◆ Work order
Select and copy out every line in the records containing "count".

(Material provided)

import Summits.BirchSwinnertonDyer.BirchSwinnertonDyer.Theorems.Rank2Observatory2DescClRowCertLe
import HarnessLib

/-!
# BirchSwinnertonDyer — rank ≥ 2 observatory: KERNEL-2DESC-CL v2 — the ONE-VIEW `r`-checker with an EXTRA SIEVE CONJUNCT (`…ClRowCertLeX`)

HONEST FRAMING: per-curve certified theorems and census instruments; no claim on BSD in rank ≥ 2.

The host-side half of the NODAL LOCAL-IMAGE ROW on the one-view class-group-general stack `…ClCurveCert` /
`…ClRowCertLe` (MONOGENIC-pair host: field record `ClFieldCert`, per-curve record `ClCurveCert`, family `fam`,
sieve `adm`; used by cert-1's even-`h` CL sets and cert-3's ODDH-M / ODDMONO lanes): the core clauses `checkLeCore`
(= `checkLe r` without its survivor count) and **`rank_le_of_checkLeX`** — the landed `rank_le_of_checkLe_cl`
generalised ONCE by an extra admissibility conjunct `extra U` on the sieve, with its pointwise soundness stated over
the characterising equations of `e = θ_E = lin t` and of the family `W_j = lin g_j` (`W_j ≠ 0`, `F(e) = 0`, `y ≠ 0`
at the rational point), and the strict survivor count of `adm ∧ extra` `< 2 ^ (r + 1)`.  The proof is the landed
proof verbatim except at the three places the conjunct enters (empty set, the rational point, the count) — the third
twin of the landed `…ClRealCertE2X` / `…ClCurveCertE2X`; nodal consumer: `…ClCurveCertLN`.
Sorry-free; axioms `propext`, `Classical.choice`, `Quot.sound`.
[cite: Cassels1991LecturesEllipticCurves, §15] [cite: CremonaAlgorithms1997, §3.6] [cite: Cohen1993, §4.8.2, §6.5]
-/

set_option linter.dupNamespace false

noncomputable section

open scoped NumberField nonZeroDivisors

open Literature.NumberTheory.NumberFields Polynomial Module NumberField IsDedekindDomain Ideal

namespace Summit.BirchSwinnertonDyer.BirchSwinnertonDyer.Rank2Observatory.TwoDescCl

open TwoDescCubic ClFieldCert

/-! ## The core clauses -/

/-- The CORE clauses of the one-view `r`-checker: `checkLe r fc cc` without its final survivor count. -/
def checkLeCore (fc : ClFieldCert) (cc : ClCurveCert) : Bool :=
  decide (deltaShort cc.A cc.B cc.C ≠ 0) &&
    noRootMod cc.pF cc.A cc.B cc.C &&
    decide (cubicAtCoords fc.a fc.b fc.c cc.A cc.B cc.C cc.t = (0, 0, 0)) &&
    decide (derivAtCoords fc.a fc.b fc.c cc.A cc.B cc.t =
      MonicCubic.mulCoords fc.a fc.b fc.c cc.D (prodPowCoords fc.a fc.b fc.c [])) &&
    decide (MonicCubic.disc cc.A cc.B cc.C < 0) &&
    decide (normFormZ fc.a fc.b fc.c cc.D.1 cc.D.2.1 cc.D.2.2 ≠ 0) &&
    decide ((normFormZ fc.a fc.b fc.c cc.D.1 cc.D.2.1 cc.D.2.2).natAbs = (cc.dn.map fun pe => pe.1 ^ pe.2).prod) &&
    (cc.dn.all fun pe => (fc.primes.any fun e => e.p == pe.1) &&
      ((fc.row pe.1).codes.all fun C' => decide (C' ∈ cc.codes) ||
        cc.dinv.any fun ci => ci.1 == C' && invCert fc.a fc.b fc.c C' cc.D ci.2)) &&
    (cc.codes.all fun C => (fc.primes.any fun e => e.p == C.1) && decide (C ∈ (fc.row C.1).codes)) &&
    invCert fc.a fc.b fc.c fc.w₁ cc.D cc.dW1 && invCert fc.a fc.b fc.c fc.w₂ cc.D cc.dW2 &&
    (cc.Q.all fun q => decide (0 < q)) &&
    ((fam fc cc).all fun f => famCheck fc cc.D f) &&
    decide (∀ T : Finset (Fin (fam fc cc).length), T ≠ ∅ →
      ∃ k : Fin (fc.chars.length + 3), Odd (T.filter fun j => bit fc cc k j = true).card)

/-! ## Soundness -/

section Sound

variable {K : Type*} [Field K] [NumberField K] {θ : K}
import Mathlib
import HarnessLib
import HarnessLib.Audit
import Summits.ValiantsHypothesis.Statement
import Literature.Computability.AlgebraicComplexity.GCT
import Literature.Computability.AlgebraicComplexity.BLMW11KroneckerApproximation
import Literature.Computability.AlgebraicComplexity.BLMW11PermanentApproximationEquivalence
import Literature.Computability.AlgebraicComplexity.ValiantClasses
import Literature.Computability.AlgebraicComplexity.ValiantConjectureProofs
import Literature.Computability.AlgebraicComplexity.StandardFamilies
import HarnessLib.Audit.Status.Attr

(End Material provided)

◆ Task output
(= `checkLe r` without its survivor count) and **`rank_le_of_checkLeX`** — the landed `rank_le_of_checkLe_cl`
at the rational point), and the strict survivor count of `adm ∧ extra` `< 2 ^ (r + 1)`.  The proof is the landed
proof verbatim except at the three places the conjunct enters (empty set, the rational point, the count) — the third
/-- The CORE clauses of the one-view `r`-checker: `checkLe r fc cc` without its final survivor count. -/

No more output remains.